Oddly enough there is 1 file that the program find finds but the perl function skips.
Find works:
machine:~# find /search/path -type f | grep UNIQ
/search/path/folder/folder/UNIQ/movie_file_015.MOV
/search/path/folder/folder/UNIQ/movie_file_145.MOV
/search/path/folder/folder/UNIQ/Thumbs.db
machine:~# find /search/path -type f | wc -l
6439
Perl fails:
machine:~# perl -e 'use File::Find; find(sub { print $File::Find::name . "\n" if -f }, "/search/path");' | grep UNIQ
/search/path/folder/folder/UNIQ/movie_file_145.MOV
/search/path/folder/folder/UNIQ/Thumbs.db
machine:~# perl -e 'use File::Find; find(sub { print $File::Find::name . "\n" if -f }, "/search/path");' | wc -l
6438
Changing to exclude folders rather than include files works:
machine:~# perl -e 'use File::Find; find(sub { print $File::Find::name . "\n" unless -d }, "/search/path");' | grep UNIQ
/search/path/folder/folder/UNIQ/movie_file_015.MOV
/search/path/folder/folder/UNIQ/movie_file_145.MOV
/search/path/folder/folder/UNIQ/Thumbs.db
Only difference between the files is the size:
machine:~# ls -l /search/path/folder/folder/UNIQ/
total 4213008
-rw-rw-r-- 1 user users 4171336632 May 27 2012 movie_file_015.MOV
-rw-rw-r-- 1 user users 141610616 May 27 2012 movie_file_145.MOV
-rw-rw-r-- 1 user users 20992 May 27 2012 Thumbs.db
Perl on the machine in question is old but not ancient:
machine:~# perl -version
This is perl, v5.8.8 built for sparc-linux
Copyright 1987-2006, Larry Wall
Perl may be copied only under the terms of either the Artistic License or the
GNU General Public License, which may be found in the Perl 5 source kit.

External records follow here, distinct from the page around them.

/-- **Stub 2, proved.** Exact registered signature of `stub_markedOfShadowing`. -/
theorem stub_markedOfShadowing :
    ∀ (η γ : Curve ℂ), η.IsSimple → Set.range γ = Set.range η → γ 0 = η 0 →
      ∀ s t y₀ y₁ : I, ShadowConfig η γ s t y₀ y₁ →
        ∃ U : Set (ℂ × ℝ × ℝ), IsOpen U ∧ U.Nonempty ∧
          ∀ p ∈ U, ∃ lam T t' : I,
            MarkedConfig γ p.1 p.2.1 p.2.2 lam T ∧ T < t' ∧ γ t' = γ lam := by
  intro η γ hη _hrange h0 s t y₀ y₁ hcfg
  obtain ⟨hst, hy01, hγs, hfirst, hbelow, hshadow⟩ := hcfg
  -- the new extreme point and the compact initial arc
  set P : ℂ := η y₁ with hP
  set K : Set ℂ := η '' Icc 0 y₀ with hK
  have hKc : IsCompact K := isCompact_Icc.image η.continuous
  have hKne : K.Nonempty := ⟨η 0, 0, ⟨le_rfl, y₀.2.1⟩, rfl⟩
  have hPK : P ∉ K := by
    rintro ⟨y, hy, hyP⟩
    have : y = y₁ := hη hyP
    exact absurd hy.2 (this ▸ not_le.2 hy01)
  set d : ℝ := infDist P K with hd
  have hdpos : 0 < d := (hKc.isClosed.notMem_iff_infDist_pos hKne).1 hPK
  -- points of `K` are `≥ d` away from `P`
  have hKfar : ∀ y : I, y ≤ y₀ → d ≤ dist (η y) P := fun y hy => by
    rw [dist_comm]; exact infDist_le_dist_of_mem ⟨y, ⟨y.2.1, hy⟩, rfl⟩
  refine ⟨goodParams P d, isOpen_goodParams P d, goodParams_nonempty P hdpos, ?_⟩
  rintro ⟨z, ρ, R⟩ ⟨hρ, hρR, hzP, hRd⟩
  simp only at hρ hρR hzP hRd ⊢
  -- distance to the centre along `γ`
  set g : I → ℝ := fun u => dist (γ u) z with hg
  have hgc : Continuous g := γ.continuous.dist continuous_const
  -- `γ 0` is outside the big ball
  have hg0 : R < g 0 := by
    have h1 : d ≤ dist (γ 0) P := by rw [h0]; exact hKfar 0 y₀.2.1
    have h2 : dist (γ 0) P ≤ dist (γ 0) z + dist z P := dist_triangle _ _ _
    show R < dist (γ 0) z
    linarith
  -- `γ s = P` is inside the small ball
  have hgs : g s ≤ ρ := by
    show dist (γ s) z ≤ ρ
    rw [hγs, dist_comm]; exact hzP.le
  -- T := first hitting time of `closedBall z ρ`
  set A : Set I := {u | g u ≤ ρ} with hA
  have hAc : IsClosed A := isClosed_le hgc continuous_const
  obtain ⟨T, hTA, hTle⟩ := hAc.isCompact.exists_isLeast ⟨s, hgs⟩
  have hTs : T ≤ s := hTle hgs
  have hT0 : 0 < T := by
    rcases eq_or_lt_of_le (unitInterval.nonneg' : (0 : I) ≤ T) with h | h
    · exact absurd (h ▸ hTA : g 0 ≤ ρ) (not_le.2 (hρR.trans hg0))
    · exact h
  -- lam := last time `≤ T` at distance `≥ R`
  set B : Set I := {u | u ≤ T ∧ R ≤ g u} with hB
  have hBc : IsClosed B := (isClosed_le continuous_id continuous_const).inter
    (isClosed_le continuous_const hgc)
  obtain ⟨lam, ⟨hlamT, hlamR⟩, hlamge⟩ := hBc.isCompact.exists_isGreatest ⟨0, unitInterval.nonneg', hg0.le⟩
  have hgT : g T ≤ ρ := hTA
  have hlamT' : lam < T := by
    rcases eq_or_lt_of_le hlamT with h | h
    · exact absurd (h ▸ hlamR) (not_le.2 (hgT.trans_lt hρR))
    · exact h
  -- `g lam = R` by the intermediate value theorem on `[lam, T]`
  have hglam : g lam = R := by
    by_contra hne
    have hgt : R < g lam := lt_of_le_of_ne hlamR (Ne.symm hne)
    have hIVT := intermediate_value_Icc' hlamT hgc.continuousOn
      (⟨(hgT.trans hρR.le), hgt.le⟩ : R ∈ Icc (g T) (g lam))
    obtain ⟨u, ⟨hlu, huT⟩, hgu⟩ := hIVT
    have hul : u ≤ lam := hlamge ⟨huT, hgu.ge⟩
    have : u = lam := le_antisymm hul hlu
    exact hne (this ▸ hgu)
  -- the marked configuration
  have hmk : MarkedConfig γ z ρ R lam T := by
    refine ⟨hlamT', ?_, ?_, hgT, ?_⟩
    · rw [mem_sphere]; exact hglam
    · intro u hlu huT
      rw [mem_closedBall]
      by_contra hgu
      have hgu' : R ≤ g u := (not_le.1 hgu).le
      have hul : u ≤ lam := hlamge ⟨huT, hgu'⟩
      have : u = lam := le_antisymm hul hlu
      exact hgu (by rw [this]; exact hglam.le)
    · intro u huT hgu
      exact absurd (hTle (show g u ≤ ρ from hgu)) (not_le.2 huT)
  -- the marked point lies on the shadowed sub-arc
  have hlamt : lam ≤ t := (hlamT'.le.trans hTs).trans hst.le
  obtain ⟨y, hyle, hγlam⟩ := hbelow lam hlamt
  have hyne : y ≠ y₁ := by
    rintro rfl
    exact hfirst lam (hlamT'.trans_le hTs) hγlam
  have hylt : y < y₁ := lt_of_le_of_ne hyle hyne
  have hy0 : y₀ ≤ y := by
    by_contra hlt
    have h1 : d ≤ dist (η y) P := hKfar y (not_le.1 hlt).le
    have h2 : dist (η y) P ≤ dist (η y) z + dist z P := dist_triangle _ _ _
    have h3 : dist (η y) z = R := by rw [← hγlam]; exact hglam
    linarith
  obtain ⟨-, r', hsr', -, hγr'⟩ := hshadow y hy0 hylt
  exact ⟨lam, T, r', hmk, hTs.trans_lt hsr', by rw [hγr', hγlam]⟩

Complete documentation for Perl, including FAQ lists, should be found on
this system using "man perl" or "perldoc perl". If you have access to the
Internet, point your browser at http://www.perl.org/, the Perl Home Page.

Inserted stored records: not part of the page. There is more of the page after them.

import Summits.HubbardSuperconductivity.HubbardSuperconductivity.Theorems.AnisotropyChordTransferFibre3RowCXSCells
import Summits.HubbardSuperconductivity.HubbardSuperconductivity.Theorems.AnisotropyChordTransferFibre3N1RowTB064N02877

/-!
# Route `AnisotropyChord` / H0 rotor rung, LEVEL 2 row C (KT-2b), t-BLOCK `64 ≤ L ≤ 95`: the X-sum bracket of the column `ν ∈ [2877, 3452]/10⁶`

The L-uniform bracket of the positive Parseval sum of the phase-defect moment on p2's block cell `L2.N1.tcB064N02877` (window `K = 16`, `T = 964/100000`,
the column's certified totals `θ⁴S₂ ≤ 6152363197/1000000000`, `θ⁴T10 ≤ 383732819/100000000`): ★ `xsTB064N02877` : `RowC.xsCellCheck 64 … (526/100) = true` — for every
`L ≥ 64` and every `ν` in the column, `XSn(L, νθ²) ≤ 526/100` (`RowC.xs_cell_sound`; exact-ℚ mirror value 5.2384; at `L₀ = 128`, `K = 32` the
same column has ≈ 4.3); one kernel `decide`; shared by all row-C cells `…RowCTFB064N02877C…` of this column.
Prover seat `hubbard-h0-rotor-p1` g32 (route lead; ruling R4-b); helper for piece A = stmt-HubbardSuperconductivity-23918 of rung 19089
(`--supports`, helper class).  Nothing here proves superconductivity in the Hubbard model; one kernel-certified piece of ONE
conditional reduction (the GM₃ ∀L certificate, Level-2 row C = KT-2b on the t-blocks `48 ≤ L < 128`, route-lead ruling R1); the rotor TARGET as
originally worded stays FALSE (g15 verdict).  Mathlib + the tree only; no sorry.  Generated by p1 g32 scratch/rowcT/mkfilesT.py.
-/

set_option linter.dupNamespace false
set_option autoImplicit false

open Literature.Analysis.ValidatedNumerics

namespace Summit.HubbardSuperconductivity.HubbardSuperconductivity.Theorems.AnisotropyChord.Transfer.Fibre3.L2.KT2b

open L2.N1

/-- ★ the X-sum bracket of the block column `tcB064N02877`: `XSn ≤ 526/100` for all `L ≥ 64`, `ν ∈ [2877, 3452]/10⁶`. -/
theorem xsTB064N02877 :
    RowC.xsCellCheck tcB064N02877.L0 tcB064N02877.n1 tcB064N02877.n2 tcB064N02877.νd tcB064N02877.Tn tcB064N02877.Td 1000000 tcB064N02877.bS2.2 tcB064N02877.bT10.2 ((263 : ℚ) / 50) = true := by
  decide +kernel

end Summit.HubbardSuperconductivity.HubbardSuperconductivity.Theorems.AnisotropyChord.Transfer.Fibre3.L2.KT2b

Is this a known bug or something?
Or am I hitting some size limit of '-f'? The file is almost 4gb and the largest in the selection.
Or is my test (if -f) poorly chosen?
EDIT [trying to stat files]:
Big file fails
machine:~# perl -e 'use Data::Dumper; print Dumper(stat("/search/path/folder/folder/UNIQ/movie_file_015.MOV"));'
Small file works
machine:~# perl -e 'use Data::Dumper; print Dumper(stat("/search/path/folder/folder/UNIQ/movie_file_145.MOV"));'
$VAR1 = 65024;
$VAR2 = 19989500;
$VAR3 = 33204;
$VAR4 = 1;
$VAR5 = 1004;
$VAR6 = 100;
$VAR7 = 0;
$VAR8 = 141610616;
$VAR9 = 1349281585;
$VAR10 = 1338096718;
$VAR11 = 1352403842;
$VAR12 = 16384;
$VAR13 = 276736;
Binary 'stat' works on both files
machine:~# stat /search/path/folder/folder/UNIQ/movie_file_015.MOV
File: "/search/path/folder/folder/UNIQ/movie_file_015.MOV"

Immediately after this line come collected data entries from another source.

/-!
# Line `rooted-restriction-values` — crux `SimpleSubseqLimits` (stmt-CriticalPhenomena-4982)

Skeleton line registered by the crux strategist (wall-breaker seat `cstrat-stmt-CriticalPhenomena-4982-p1`,
2026-08-17) for the crux decl
`Summit.CriticalPhenomena.SAWScalingLimit.Theses.SAWLoopFugacityFlow.SimpleSubseqLimits`.
It builds the fourth triaged idea of round 1, `Ideas/slit-continuous-restriction.md` (TRIAGE-r1-{1,2,3}: pass;
never given a line planner before today), in the typing the triage asked for (punctured lattice slit
domains, Carathéodory KERNEL convergence with respect to an interior base point, roots pinned by ACCESS
PATHS — no uniformiser of the lattice domain is ever required, so the doubly connected slit graphs of
interior roots, Disproof §13, are inside the hypothesis class), with the open content pushed to the
VALUE-ful, engine-facing statement `RootedAvoidanceLimit` (C⁺).

SIBLING LINE (same door, registered minutes earlier by strategist seat s1):
`Lines/slit_continuous_restriction.lean` (namespace `…Cruxes.SimpleSubseqLimits.SlitContinuousRestriction`),
whose open stub `stub_seqSlitAvoidance : SequentialSlitAvoidance` is the VALUE-FREE conditional shadow of
this line's input: on paper `RootedAvoidanceLimit ∧ FarHullVanish` + the exact domain Markov identity ⇒
`SequentialSlitAvoidance` at generic entrance radii (tip = endpoint of the limit arc). The two skeletons share
the closing (guarded Rohde–Schramm + SHAPE) and differ in where the research content sits: there, a
conditional avoidance BOUND stated on the original law (no Markov identity, no conformal map needed to state
it; an engine must still be found for it); here, the avoidance VALUES in rooted-kernel-convergent domains —
the native output of any A-side engine — from which the A-side crux stmt-10649 itself also follows
(`stub_avoidanceLimit_of_rooted`), so that ONE input carries both open cruxes of the route.

## The line in one paragraph

ORDER (no macroscopic retracing of subsequential limits) is converted into SHAPE statements about ONE curve in
VARYING domains. On the lattice the future of the critical SAW after its first entrance into a closed ball is,
exactly, the critical SAW of the slit graph from the tip (domain Markov, landed: `…StubDomainMarkov*`,
`…StubForbiddenDomainMarkov`). The input `RootedAvoidanceLimit` (C⁺, the A-side crux `AvoidanceLimit`
stmt-10649 made continuous along rooted-kernel-convergent sequences of lattice domains) says that hull-avoidance
probabilities of such slit walks converge to the SLE_{8/3} restriction values `Φ'_A(0)^{5/8}` of the LIMIT slit
domain. Against the limit law `ν` of a subsequential limit (Skorokhod coupling, generic radii) this gives, by a
reverse-Fatou/conditional argument, `ν(far return at (q, r)) ≤ E_ν[1 - d_ε(γ)^{5/8}]` for every thickening width
`ε`, where `d_ε(γ)` is the restriction derivative of the thin hull hugging the FAR part of the slit of the limit
past `γ[0, τ]`; `d_ε(γ) → 1` for each `γ` (`FarHullVanish`: Brownian-excursion / SLE_{8/3} boundary avoidance in
derivative form), so dominated convergence gives `ν(far return) = 0` (`NoFarReturn`). No uniformity over pasts
is ever claimed (the gating objection (O5) of the dead lattice lines is dissolved by integrating against `ν`),
no crossing/G-type bound is used (O2), the interior-root island is absorbed by kernel convergence (O4), and the
closing is the LANDED guarded Rohde–Schramm lemma `FarPast.Passage.mem_simple_of_forall_notMem_farReturnEvent`
together with SHAPE `PastShadowing.Main.rangeArc_of_avoidanceValues` (boundary clause) — proved below as
`simpleSubseqLimits_of_noFarReturn`, so the composition `SimpleSubseqLimits_of` is kernel-checked.

## Registered stubs

* `stub_rootedAvoidanceLimit : RootedAvoidanceLimit` — THE INPUT (C⁺). Engine: whatever proves `AvoidanceLimit`
  (this route: Ising-anchored loop-fugacity continuation; siblings: SteinDefect, TensorRG, FrontierHomotopy),
  run domain-uniformly as every lattice → SLE theorem in print is (Chelkak–Smirnov compactness/identification;
  LSW04's LERW theorem is uniform over grid domains). Strictly stronger than stmt-10649, NOT implied by the summit
  as typed (diagonal domain sequences), not equivalent to the crux.
* `stub_avoidanceLimit_of_rooted : RootedAvoidanceLimit → AvoidanceLimit` — constant-domain extraction
  (Carathéodory extension for the Jordan domain pins the roots; open/closed hull sandwich by
  `HasRestrictionDeriv.tendsto_of_kernel`-type continuity). Delivers the SHAPE input of the transfer.
* `stub_farHullVanish : FarHullVanish` — deterministic conformal geometry: for a Jordan domain slit by a simple
  arc from `a`, thin hulls hugging a closed initial sub-arc not reaching the tip have restriction derivative → 1.
* `stub_conditionalRestriction : RootedAvoidanceLimit → FarHullVanish → AvoidanceLimit → NoFarReturn` — the
  transfer (Skorokhod representation on the Polish `CurveClass ℂ`; generic entrance radii à la
  `FirstHitFlatGuard`; exact domain Markov in punctured convention; verification of (K1)(K2) and of the access
  paths — the free segment towards the ball centre at a first entrance, a Carathéodory path at `b`; reverse
  Fatou; `FarHullVanish` + dominated convergence; far pasts containing `b` handled through the first visit of
  `b` or time reversal of the law).

Disproof used: the crux's load-bearing hypotheses (`_false_without_tendsto_fst/snd`, `_false_without_meshLimit`,
`_false_without_weakLimit`, Disproof §2/§12) enter verbatim through `IsSubseqLimit`; §13 (interior roots) is in
the hypothesis class of C⁺ by design; §4/§7/§15 (no soft road; range-blindness; order-blind kisses) are respected:
the ORDER input is C⁺ + Markov, SHAPE is used for the boundary clause and for the slit geometry, and the closing
is the far-return (retrace-catching) lemma, not a range functional.
-/

noncomputable section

Size: 4171336632 Blocks: 8149216 IO Block: 16384 Regular File
Device: fe00h/65024d Inode: 19989499 Links: 1
Access: (0664/-rw-rw-r--) Uid: ( 1004/user) Gid: ( 100/ users)
Access: 2012-10-03 18:11:05.000000000 +0200
Modify: 2012-05-27 07:23:34.000000000 +0200
Change: 2012-11-08 20:44:02.000000000 +0100
machine:~# stat /search/path/folder/folder/UNIQ/movie_file_145.MOV
File: "/search/path/folder/folder/UNIQ/movie_file_145.MOV"
Size: 141610616 Blocks: 276736 IO Block: 16384 Regular File
Device: fe00h/65024d Inode: 19989500 Links: 1
Access: (0664/-rw-rw-r--) Uid: ( 1004/user) Gid: ( 100/ users)
Access: 2012-10-03 18:26:25.000000000 +0200
Modify: 2012-05-27 07:31:58.000000000 +0200
Change: 2012-11-08 20:44:02.000000000 +0100
Also:
machine:~# perl -e 'stat("/search/path/folder/folder/UNIQ/movie_file_145.MOV"); print $! . "\n";'
Bad file descriptor
machine:~# perl -e 'stat("/search/path/folder/folder/UNIQ/movie_file_015.MOV"); print $! . "\n";'
Value too large for defined data type
EDIT2:
# perl -V | grep "uselargefiles|FILE_OFFSET_BITS"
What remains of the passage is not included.